*PROBLEM*: Write out all of the data again, precisely as it appears.

*DATA FOR THIS EXERCISE*:

import Summits.BirchSwinnertonDyer.BirchSwinnertonDyer.Theorems.ManinLocalTwoThreeManinPrimeToThreeAtNineTwistOrbitMinimal
import Summits.BirchSwinnertonDyer.BirchSwinnertonDyer.Theorems.ManinLocalTwoThreeManinOddAtFourDiscLevelMinimal
import HarnessLib

/-!
# Route `ManinLocalTwoThree` (cell `bsd-f2-manin`): crux C3 `ManinPrimeToThreeAtNine` (stmt-BirchSwinnertonDyer-22968)
# REDUCED to the (odd level, 2-additivity, |Δ_min|, level, sign)-MINIMAL classes — twin normal form at `3` and
# aligned `χ±8` partners at ANY 2-level

Strengthening of `maninLocalTwoThree_maninPrimeToThreeAtNine_of_twistOrbitMinimal` (seat p2, gen 2; residue 92 797)
by two prime-generic transports along the dyadic twist web of a class additive at `3` AND at `2`:
* (vii) the `χ₋₄`-TWIN NORMAL FORM at `3` (port of C2's clause (vi), `…ManinOddAtFourTwinNormalForm`): on a
  same-level twin pair `{W, W ⊗ ℚ(√−1)}` (`2⁴ ∣ N`, Connell–Pal `Δ' = Δ`) the exact divisibility
  `c(D_W) ∣ c(D_A)` (`maninLocalTwoThree_maninConstant_dvd_of_additiveTwist_negOne`) transports `3 ∤ c` as well,
  so the hypothesis is needed for the twin with `c₆ ≥ 0` only;
* (v) aligned `χ±8` partners at ANY `2`-level (`N(A) ∣ 2⁶N`), by the level-free engine of
  `ManinLocalTwoThreeLevelFreeTwistTransport` (this seat, gen 3), with (iv)/(v) re-cut by `|Δ_min|` as in
  `…ManinOddAtFourDiscLevelMinimal`.
Induction on (`2·ordCompl[2] N + [4 ∣ N]`, `|Δ_min|`, `2N + [c₆ < 0]`): the odd semistable untwist (ii) lowers the
odd part of the level, the dyadic semistable untwist (iii) removes the additivity at `2`, everything else keeps
both and lowers (`|Δ_min|`, level, sign).

CENSUS (cell table TWISTCENSUS2 joined on exact discriminants; this seat's census7.py; optimal classes with
`9 ∣ N ≤ 5·10⁵`, all `c = 1` by Cremona): residue **89 125** = `W[3]`-irreducible 81 600 + reducible 7 525
(`v₃(N)` 2: 31 172 · 3: 39 526 · 4: 12 434 · 5: 5 993), against the landed 92 797 (intersection 89 058, union
92 864; the twin normal form alone gives 89 588; the 67 classes that enter were eliminated only by a lower-level
aligned `χ±8`-partner of larger `|Δ|`). OPEN on the residue; nothing here proves BSD or Manin's conjecture.
Seat bsd-line-manin23-p2 (gen 3).

References: [Stevens1989] Lemmas (5.2), (5.4); [Cesnavicius2018] Thm. 1.2; [Pal2012] Prop. 2.4, Lemma 3.1.
-/

set_option autoImplicit false
set_option linter.dupNamespace false

noncomputable section

open scoped MatrixGroups ModularForm Classical NumberField

namespace Summit.BirchSwinnertonDyer.BirchSwinnertonDyer.Theorems

open CongruenceSubgroup WeierstrassCurve IsDedekindDomain IsDedekindDomain.HeightOneSpectrum
  Rat.HeightOneSpectrum Literature.NumberTheory.Automorphic
  Literature.NumberTheory.EllipticCurves Literature.NumberTheory.EllipticCurves.ModularForms
  Summit.BirchSwinnertonDyer.Rank1Residual.ManinAdditive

*RESULT*:
import Summits.BirchSwinnertonDyer.BirchSwinnertonDyer.Theorems.ManinLocalTwoThreeManinPrimeToThreeAtNineTwistOrbitMinimal
import Summits.BirchSwinnertonDyer.BirchSwinnertonDyer.Theorems.ManinLocalTwoThreeManinOddAtFourDiscLevelMinimal
import HarnessLib

/-!
# Route `ManinLocalTwoThree` (cell `bsd-f2-manin`): crux C3 `ManinPrimeToThreeAtNine` (stmt-BirchSwinnertonDyer-22968)
# REDUCED to the (odd level, 2-additivity, |Δ_min|, level, sign)-MINIMAL classes — twin normal form at `3` and
# aligned `χ±8` partners at ANY 2-level

Strengthening of `maninLocalTwoThree_maninPrimeToThreeAtNine_of_twistOrbitMinimal` (seat p2, gen 2; residue 92 797)
by two prime-generic transports along the dyadic twist web of a class additive at `3` AND at `2`:
* (vii) the `χ₋₄`-TWIN NORMAL FORM at `3` (port of C2's clause (vi), `…ManinOddAtFourTwinNormalForm`): on a
  same-level twin pair `{W, W ⊗ ℚ(√−1)}` (`2⁴ ∣ N`, Connell–Pal `Δ' = Δ`) the exact divisibility
  `c(D_W) ∣ c(D_A)` (`maninLocalTwoThree_maninConstant_dvd_of_additiveTwist_negOne`) transports `3 ∤ c` as well,
  so the hypothesis is needed for the twin with `c₆ ≥ 0` only;
* (v) aligned `χ±8` partners at ANY `2`-level (`N(A) ∣ 2⁶N`), by the level-free engine of
  `ManinLocalTwoThreeLevelFreeTwistTransport` (this seat, gen 3), with (iv)/(v) re-cut by `|Δ_min|` as in
  `…ManinOddAtFourDiscLevelMinimal`.
Induction on (`2·ordCompl[2] N + [4 ∣ N]`, `|Δ_min|`, `2N + [c₆ < 0]`): the odd semistable untwist (ii) lowers the
odd part of the level, the dyadic semistable untwist (iii) removes the additivity at `2`, everything else keeps
both and lowers (`|Δ_min|`, level, sign).

CENSUS (cell table TWISTCENSUS2 joined on exact discriminants; this seat's census7.py; optimal classes with
`9 ∣ N ≤ 5·10⁵`, all `c = 1` by Cremona): residue **89 125** = `W[3]`-irreducible 81 600 + reducible 7 525
(`v₃(N)` 2: 31 172 · 3: 39 526 · 4: 12 434 · 5: 5 993), against the landed 92 797 (intersection 89 058, union
92 864; the twin normal form alone gives 89 588; the 67 classes that enter were eliminated only by a lower-level
aligned `χ±8`-partner of larger `|Δ|`). OPEN on the residue; nothing here proves BSD or Manin's conjecture.
Seat bsd-line-manin23-p2 (gen 3).

References: [Stevens1989] Lemmas (5.2), (5.4); [Cesnavicius2018] Thm. 1.2; [Pal2012] Prop. 2.4, Lemma 3.1.
-/

set_option autoImplicit false
set_option linter.dupNamespace false

noncomputable section

open scoped MatrixGroups ModularForm Classical NumberField

namespace Summit.BirchSwinnertonDyer.BirchSwinnertonDyer.Theorems

open CongruenceSubgroup WeierstrassCurve IsDedekindDomain IsDedekindDomain.HeightOneSpectrum
  Rat.HeightOneSpectrum Literature.NumberTheory.Automorphic
  Literature.NumberTheory.EllipticCurves Literature.NumberTheory.EllipticCurves.ModularForms
  Summit.BirchSwinnertonDyer.Rank1Residual.ManinAdditive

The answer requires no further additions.